Task to carry out = Exactly as written, give back every record below.

Items from a dataset:
import Mathlib
import HarnessLib

/-!
# FunctionalMining — the director identity (A4) of X2C-ASYM-UB for the eigenvectors of `tS_j + E`

Search for candidate a priori estimates; no regularity claim. Cell `pub-nsfunc`, prove seat
(gen 21). Kernel form of the no-go seat's kernel candidate K-e (`NoGo/STAGING.md`; identity (A4) of
census-1's `X2C-ASYM-UB.md` §2, three-party pen census-1 × nogo × dict — not a cited fact). In the
orthonormal frame `(v, d, n)` of a sector, `S_j = m·diag(1, 1, −2)` and the symmetric perturbation
`E` has in-plane block `E_pp = ū I₂ + U`, `U = [[a, b], [b, −a]]` (traceless), column `w = (w_v, w_d)`
and corner `e_nn`, so

  `M = tS_j + E = [[tm + ū + a, b, w_v], [b, tm + ū − a, w_d], [w_v, w_d, −2tm + e_nn]]`.

For two orthogonal eigenvectors `e_k = (x_k, y_k, z_k)`, `M e_k = λ_k e_k` (`k = 1, 2`), writing
`p_k = (x_k, y_k)`:

* `Director.inner_Sj` — (A3): `⟨e₂, S_j e₁⟩ = −3m z₁z₂`;
* **`Director.director_identity`** — (A4): `⟨p₂, U p₁⟩ = −z₁z₂ (λ₁ + λ₂ + tm − ū − e_nn)`
  ("the in-plane eigenvectors diagonalise the director part `U` up to the rank-one scale").

Only the eigen-equations and orthogonality are used (no normalisation, no sign or size hypothesis);
the proof is one `linear_combination`: with `rᵢ` the rows of `M e₁ = λ₁e₁`, `r₃′` the third row of
`M e₂ = λ₂ e₂` and `o` the orthogonality, `(A4) = x₂ r₁ + y₂ r₂ − z₁ r₃′ − (tm + ū − λ₁) o`.
[ours; folklore]
-/

noncomputable section

open Matrix

namespace Summit.NavierStokesRegularity.FunctionalMining

namespace Director

/-- (A3) of X2C-ASYM-UB: for orthogonal `e₁, e₂` and `S_j = m·diag(1,1,−2)`,
`⟨e₂, S_j e₁⟩ = −3m z₁ z₂`. [folklore] -/
theorem inner_Sj {m : ℝ} {e₁ e₂ : Fin 3 → ℝ} (ho : e₁ ⬝ᵥ e₂ = 0) :
    e₂ ⬝ᵥ (!![m, 0, 0; 0, m, 0; 0, 0, -2 * m] *ᵥ e₁) = -3 * m * e₁ 2 * e₂ 2 := by
  simp [Matrix.mulVec, dotProduct, Fin.sum_univ_three] at ho ⊢
  linear_combination m * ho

/-- **(A4) DIRECTOR IDENTITY of X2C-ASYM-UB (kernel candidate K-e).** For
`M = [[tm + ū + a, b, w_v], [b, tm + ū − a, w_d], [w_v, w_d, −2tm + e_nn]]` and orthogonal
eigenvectors `M e₁ = λ₁ e₁`, `M e₂ = λ₂ e₂`:
`a (x₁x₂ − y₁y₂) + b (x₂y₁ + x₁y₂) = −z₁z₂ (λ₁ + λ₂ + tm − ū − e_nn)`, i.e.
`⟨p₂, U p₁⟩ = −z₁z₂(λ₁ + λ₂ + tm − ū − e_nn)` with `U = [[a, b], [b, −a]]`, `p_k = (x_k, y_k)`.
[folklore; X2C-ASYM-UB §2 (A4)] -/
theorem director_identity {t m ubar a b wv wd enn lam₁ lam₂ : ℝ} {e₁ e₂ : Fin 3 → ℝ}
    (h₁ : !![t * m + ubar + a, b, wv; b, t * m + ubar - a, wd; wv, wd, -2 * (t * m) + enn] *ᵥ e₁ =
      lam₁ • e₁)
    (h₂ : !![t * m + ubar + a, b, wv; b, t * m + ubar - a, wd; wv, wd, -2 * (t * m) + enn] *ᵥ e₂ =
      lam₂ • e₂)
    (ho : e₁ ⬝ᵥ e₂ = 0) :
    a * (e₁ 0 * e₂ 0 - e₁ 1 * e₂ 1) + b * (e₂ 0 * e₁ 1 + e₁ 0 * e₂ 1) =
      -(e₁ 2 * e₂ 2) * (lam₁ + lam₂ + t * m - ubar - enn) := by
  have r1 := congrFun h₁ 0
  have r2 := congrFun h₁ 1
  have r3' := congrFun h₂ 2
  simp [Matrix.mulVec, dotProduct, Fin.sum_univ_three] at r1 r2 r3' ho
  linear_combination e₂ 0 * r1 + e₂ 1 * r2 - e₁ 2 * r3' - (t * m + ubar - lam₁) * ho

/-- The in-plane matrix form of (A4): `p₂ᵀ U p₁` with `U = [[a, b], [b, −a]]`. [folklore] -/
theorem director_identity' {t m ubar a b wv wd enn lam₁ lam₂ : ℝ} {e₁ e₂ : Fin 3 → ℝ}
    (h₁ : !![t * m + ubar + a, b, wv; b, t * m + ubar - a, wd; wv, wd, -2 * (t * m) + enn] *ᵥ e₁ =
      lam₁ • e₁)
    (h₂ : !![t * m + ubar + a, b, wv; b, t * m + ubar - a, wd; wv, wd, -2 * (t * m) + enn] *ᵥ e₂ =
      lam₂ • e₂)
    (ho : e₁ ⬝ᵥ e₂ = 0) :
    ![e₂ 0, e₂ 1] ⬝ᵥ (!![a, b; b, -a] *ᵥ ![e₁ 0, e₁ 1]) =
      -(e₁ 2 * e₂ 2) * (lam₁ + lam₂ + t * m - ubar - enn) := by
  have h := director_identity h₁ h₂ ho
  simp [Matrix.mulVec, dotProduct, Fin.sum_univ_two]
  linear_combination h

end Director

end Summit.NavierStokesRegularity.FunctionalMining

end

Answer to the exercise =
import Mathlib
import HarnessLib

/-!
# FunctionalMining — the director identity (A4) of X2C-ASYM-UB for the eigenvectors of `tS_j + E`

Search for candidate a priori estimates; no regularity claim. Cell `pub-nsfunc`, prove seat
(gen 21). Kernel form of the no-go seat's kernel candidate K-e (`NoGo/STAGING.md`; identity (A4) of
census-1's `X2C-ASYM-UB.md` §2, three-party pen census-1 × nogo × dict — not a cited fact). In the
orthonormal frame `(v, d, n)` of a sector, `S_j = m·diag(1, 1, −2)` and the symmetric perturbation
`E` has in-plane block `E_pp = ū I₂ + U`, `U = [[a, b], [b, −a]]` (traceless), column `w = (w_v, w_d)`
and corner `e_nn`, so

  `M = tS_j + E = [[tm + ū + a, b, w_v], [b, tm + ū − a, w_d], [w_v, w_d, −2tm + e_nn]]`.

For two orthogonal eigenvectors `e_k = (x_k, y_k, z_k)`, `M e_k = λ_k e_k` (`k = 1, 2`), writing
`p_k = (x_k, y_k)`:

* `Director.inner_Sj` — (A3): `⟨e₂, S_j e₁⟩ = −3m z₁z₂`;
* **`Director.director_identity`** — (A4): `⟨p₂, U p₁⟩ = −z₁z₂ (λ₁ + λ₂ + tm − ū − e_nn)`
  ("the in-plane eigenvectors diagonalise the director part `U` up to the rank-one scale").

Only the eigen-equations and orthogonality are used (no normalisation, no sign or size hypothesis);
the proof is one `linear_combination`: with `rᵢ` the rows of `M e₁ = λ₁e₁`, `r₃′` the third row of
`M e₂ = λ₂ e₂` and `o` the orthogonality, `(A4) = x₂ r₁ + y₂ r₂ − z₁ r₃′ − (tm + ū − λ₁) o`.
[ours; folklore]
-/

noncomputable section

open Matrix

namespace Summit.NavierStokesRegularity.FunctionalMining

namespace Director

/-- (A3) of X2C-ASYM-UB: for orthogonal `e₁, e₂` and `S_j = m·diag(1,1,−2)`,
`⟨e₂, S_j e₁⟩ = −3m z₁ z₂`. [folklore] -/
theorem inner_Sj {m : ℝ} {e₁ e₂ : Fin 3 → ℝ} (ho : e₁ ⬝ᵥ e₂ = 0) :
    e₂ ⬝ᵥ (!![m, 0, 0; 0, m, 0; 0, 0, -2 * m] *ᵥ e₁) = -3 * m * e₁ 2 * e₂ 2 := by
  simp [Matrix.mulVec, dotProduct, Fin.sum_univ_three] at ho ⊢
  linear_combination m * ho

/-- **(A4) DIRECTOR IDENTITY of X2C-ASYM-UB (kernel candidate K-e).** For
`M = [[tm + ū + a, b, w_v], [b, tm + ū − a, w_d], [w_v, w_d, −2tm + e_nn]]` and orthogonal
eigenvectors `M e₁ = λ₁ e₁`, `M e₂ = λ₂ e₂`:
`a (x₁x₂ − y₁y₂) + b (x₂y₁ + x₁y₂) = −z₁z₂ (λ₁ + λ₂ + tm − ū − e_nn)`, i.e.
`⟨p₂, U p₁⟩ = −z₁z₂(λ₁ + λ₂ + tm − ū − e_nn)` with `U = [[a, b], [b, −a]]`, `p_k = (x_k, y_k)`.
[folklore; X2C-ASYM-UB §2 (A4)] -/
theorem director_identity {t m ubar a b wv wd enn lam₁ lam₂ : ℝ} {e₁ e₂ : Fin 3 → ℝ}
    (h₁ : !![t * m + ubar + a, b, wv; b, t * m + ubar - a, wd; wv, wd, -2 * (t * m) + enn] *ᵥ e₁ =
      lam₁ • e₁)
    (h₂ : !![t * m + ubar + a, b, wv; b, t * m + ubar - a, wd; wv, wd, -2 * (t * m) + enn] *ᵥ e₂ =
      lam₂ • e₂)
    (ho : e₁ ⬝ᵥ e₂ = 0) :
    a * (e₁ 0 * e₂ 0 - e₁ 1 * e₂ 1) + b * (e₂ 0 * e₁ 1 + e₁ 0 * e₂ 1) =
      -(e₁ 2 * e₂ 2) * (lam₁ + lam₂ + t * m - ubar - enn) := by
  have r1 := congrFun h₁ 0
  have r2 := congrFun h₁ 1
  have r3' := congrFun h₂ 2
  simp [Matrix.mulVec, dotProduct, Fin.sum_univ_three] at r1 r2 r3' ho
  linear_combination e₂ 0 * r1 + e₂ 1 * r2 - e₁ 2 * r3' - (t * m + ubar - lam₁) * ho

/-- The in-plane matrix form of (A4): `p₂ᵀ U p₁` with `U = [[a, b], [b, −a]]`. [folklore] -/
theorem director_identity' {t m ubar a b wv wd enn lam₁ lam₂ : ℝ} {e₁ e₂ : Fin 3 → ℝ}
    (h₁ : !![t * m + ubar + a, b, wv; b, t * m + ubar - a, wd; wv, wd, -2 * (t * m) + enn] *ᵥ e₁ =
      lam₁ • e₁)
    (h₂ : !![t * m + ubar + a, b, wv; b, t * m + ubar - a, wd; wv, wd, -2 * (t * m) + enn] *ᵥ e₂ =
      lam₂ • e₂)
    (ho : e₁ ⬝ᵥ e₂ = 0) :
    ![e₂ 0, e₂ 1] ⬝ᵥ (!![a, b; b, -a] *ᵥ ![e₁ 0, e₁ 1]) =
      -(e₁ 2 * e₂ 2) * (lam₁ + lam₂ + t * m - ubar - enn) := by
  have h := director_identity h₁ h₂ ho
  simp [Matrix.mulVec, dotProduct, Fin.sum_univ_two]
  linear_combination h

end Director

end Summit.NavierStokesRegularity.FunctionalMining

end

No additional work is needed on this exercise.